Change and Persistence

September 27th, 2012

My title might seem a crass reminder of the so-themed CUNY IT Conference in late November, and it is, but it’s much more about the thinking provoked by reading through the proposals submitted, something I’m doing with a dozen other raters. (We come up with scores independently, then compare notes.) The question is not just what persists but what’s worth investing in. The economy’s turning around, innovation’s resurging, and we need to think about what we need.

We could start with what Derrida called une réponse de Normand (a favorite strategy of his): saying what it is not. What won’t serve us well is mere trendiness, the sorts of things fixated on by the popular press. The one constant is that we’re awash in innovations with the lifespan of mayflies, particularly new devices (or new versions of old devices). This is not to say that these things don’t make a difference, that they aren’t important. But the latest take on the new iPhone is a good deal less important than having a mobile strategy.
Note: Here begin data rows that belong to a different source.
/-! ## §10 `H¹(toTate n) ∘ res` of the limit class, the cochain `Θ` with `(shift − 1)Θ = Ξ` -/

/-- `red_{p^k} (H¹(toTate n) (res_{Γ_0→Γ_n} c)) = H¹(ev_0) (res_{Γ_0→Γ_n} (H¹(pr_{(n,k)}) c))` for
`c ∈ H¹(Γ_0, 𝕋)`. [cite: Kato2004Asterisque, §13.8 (p. 228)] -/
theorem reduceH1Pk_mapH1AddHom_toTate_resLe (n k : ℕ) (hct : Continuous (toTate W p κ n))
    (hcp : Continuous ((system W p κ).projAddHom (n, k)))
    (hce : Continuous (Pi.evalAddMonoidHom (fun _ : ZMod (p ^ n) => geomTorsion W ((p : ℤ) ^ k)) 0))
    (c : continuousCohomology 1 (subgroupRep (system W p κ).limitRep.toTopRep (κ.layerSubgroup 0))) :
    reduceH1Pk W p k (κ.layerSubgroup n)
        (mapH1AddHom (subgroupRep (system W p κ).limitRep.toTopRep (κ.layerSubgroup n))
          (subgroupRep (tateRep W p).toTopRep (κ.layerSubgroup n)) (toTate W p κ n) hct
          (toTate_subgroupRep W p κ n le_rfl)
          (resLe (system W p κ).limitRep.toTopRep (κ.layerSubgroup_antitone (Nat.zero_le n)) 1 c)) =
      mapH1AddHom (subgroupRep ((system W p κ).ρ (n, k)).toTopRep (κ.layerSubgroup n))
        (subgroupRep (W.torsionGaloisModule ((p : ℤ) ^ k)).toTopRep (κ.layerSubgroup n))
        (Pi.evalAddMonoidHom (fun _ : ZMod (p ^ n) => geomTorsion W ((p : ℤ) ^ k)) 0) hce
        (eval_subgroupRep W p κ (n, k) le_rfl)
        (resLe ((system W p κ).ρ (n, k)).toTopRep (κ.layerSubgroup_antitone (Nat.zero_le n)) 1
          (mapH1AddHom (subgroupRep (system W p κ).limitRep.toTopRep (κ.layerSubgroup 0))
            (subgroupRep ((system W p κ).ρ (n, k)).toTopRep (κ.layerSubgroup 0)) ((system W p κ).projAddHom (n, k))
            hcp (projAddHom_subgroupRep W p κ (n, k) (κ.layerSubgroup 0)) c)) := by
  rw [reduceH1Pk_mapH1AddHom_toTate W p κ n k le_rfl hct hcp hce,
    mapH1AddHom_resLe (X := (system W p κ).limitRep.toTopRep) (Y := ((system W p κ).ρ (n, k)).toTopRep)
      _ hcp (κ.layerSubgroup_antitone (Nat.zero_le n))
      (projAddHom_subgroupRep W p κ (n, k) (κ.layerSubgroup n))
      (projAddHom_subgroupRep W p κ (n, k) (κ.layerSubgroup 0))]

variable {W p κ} in
/-- **`H¹(toTate n) (res_{Γ_0→Γ_n} Ξ) = proj n x`**: both sides have the same reductions `x̄_{(n,k)}`
mod every `p^k` (Shapiro: `H¹(ev_0) ∘ res ∘ cor ∘ H¹(δ_0) = id`), and `H¹(ℚ_n, T)` is `p`-adically
separated (`eq_of_forall_reduceH1Pk_eq`). [cite: Kato2004Asterisque, §13.8 (p. 228)] -/
theorem mapH1AddHom_toTate_resLe_limit_class {γ : absoluteGaloisGroup ℚ} (I : IwasawaH1Data W p κ γ) (x : I.H)
    [hF : ∀ m m' : ℕ, Fintype (κ.layerSubgroup m ⧸ (κ.layerSubgroup m').subgroupOf (κ.layerSubgroup m))]
    (hcp : ∀ a : ℕ × ℕ, Continuous ((system W p κ).projAddHom a))
    (hcs : ∀ a : ℕ × ℕ,
      Continuous (AddMonoidHom.single (fun _ : ZMod (p ^ a.1) => geomTorsion W ((p : ℤ) ^ a.2)) 0))
    (hct : ∀ n, Continuous (toTate W p κ n))
    (Ξ : continuousCohomology 1 (subgroupRep (system W p κ).limitRep.toTopRep (κ.layerSubgroup 0)))
    (hΞ : ∀ a : ℕ × ℕ,
        mapH1AddHom (subgroupRep (system W p κ).limitRep.toTopRep (κ.layerSubgroup 0))
          (subgroupRep ((system W p κ).ρ a).toTopRep (κ.layerSubgroup 0)) ((system W p κ).projAddHom a)
          (hcp a) (projAddHom_subgroupRep W p κ a (κ.layerSubgroup 0)) Ξ =
        coresLe ((system W p κ).ρ a).toTopRep (κ.layerSubgroup_antitone (Nat.zero_le a.1))
          (κ.isOpen_layerSubgroup a.1)
          (mapH1AddHom (subgroupRep (W.torsionGaloisModule ((p : ℤ) ^ a.2)).toTopRep (κ.layerSubgroup a.1))
            (subgroupRep ((system W p κ).ρ a).toTopRep (κ.layerSubgroup a.1))
            (AddMonoidHom.single (fun _ : ZMod (p ^ a.1) => geomTorsion W ((p : ℤ) ^ a.2)) 0) (hcs a)
            (single_subgroupRep W p κ a le_rfl 0) (reduceH1Pk W p a.2 (κ.layerSubgroup a.1) (I.proj a.1 x))))
    (n : ℕ) :
    mapH1AddHom (subgroupRep (system W p κ).limitRep.toTopRep (κ.layerSubgroup n))
        (subgroupRep (tateRep W p).toTopRep (κ.layerSubgroup n)) (toTate W p κ n) (hct n)
        (toTate_subgroupRep W p κ n le_rfl)
        (resLe (system W p κ).limitRep.toTopRep (κ.layerSubgroup_antitone (Nat.zero_le n)) 1 Ξ) =
      I.proj n x := by
  refine eq_of_forall_reduceH1Pk_eq W p (κ.layerSubgroup n) fun k => ?_
  have hce : Continuous (Pi.evalAddMonoidHom (fun _ : ZMod (p ^ n) => geomTorsion W ((p : ℤ) ^ k)) 0) :=
    continuous_of_discreteTopology
  rw [reduceH1Pk_mapH1AddHom_toTate_resLe W p κ n k (hct n) (hcp (n, k)) hce, hΞ (n, k)]
  exact mapH1AddHom_eval_resLe_coresLe_single (n, k) hce (hcs (n, k)) _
That goes for teaching trends as well. I’ve probably said enough about MOOCs, though the latest turn in the conversation, manifested here and there, is that these massive open online courses might be good for textbook publishers as well as publicity. So we’re starting to see ways of making money on vast “free” courses, but the fact is that you are not going to change education a course at a time, however “mega” that course is, particularly if you don’t bring the faculty on board. You need strategies (like the flipped classroom) that affect teaching and learning much more pervasively and generally.

What you especially need in all this swirling ephemerality is a center that holds — and remembers. That’s why it’s so exciting that discussions are beginning around an institutional repository for CUNY, one that might not be the static stash of PDFs so many IRs are but something much more dynamic because linked to the activity of the CUNY Academic Commons.  If we could devise a way to help faculty represent themselves and their work (possibly even work in progress or in sites of collaboration) through an IR, that could be a very exciting prospect.

For an inkling of what this might amount to (and a needed corrective to my snarky remark about static stashes of PDFs), see my July post on interesting work from the Digital Conservancy at the University of Minnesota. If we look to some of these more innovative models, there’s a chance for CUNY to leapfrog from the back of the pack to the front, from being one of the relatively few universities without an IR to a university redefining the possibilities for IRs. The Commons has shown a capacity to get out in front thus. We did it once. We can do it again.

And we have good reason. Venues for scholarly publication are at once shrinking (especially university presses) and expanding (especially for new, non-traditional forms and formats). Teaching innovations are proliferating, but so is the need to share them — and to separate the wheat from the chaff. Open pre- and post-publication peer review is becoming more widespread. CUNY faculty can look elsewhere for such innovations, but they would be so much better off if they had their own resources for vetting, sharing, and archiving their stuff. And so would CUNY.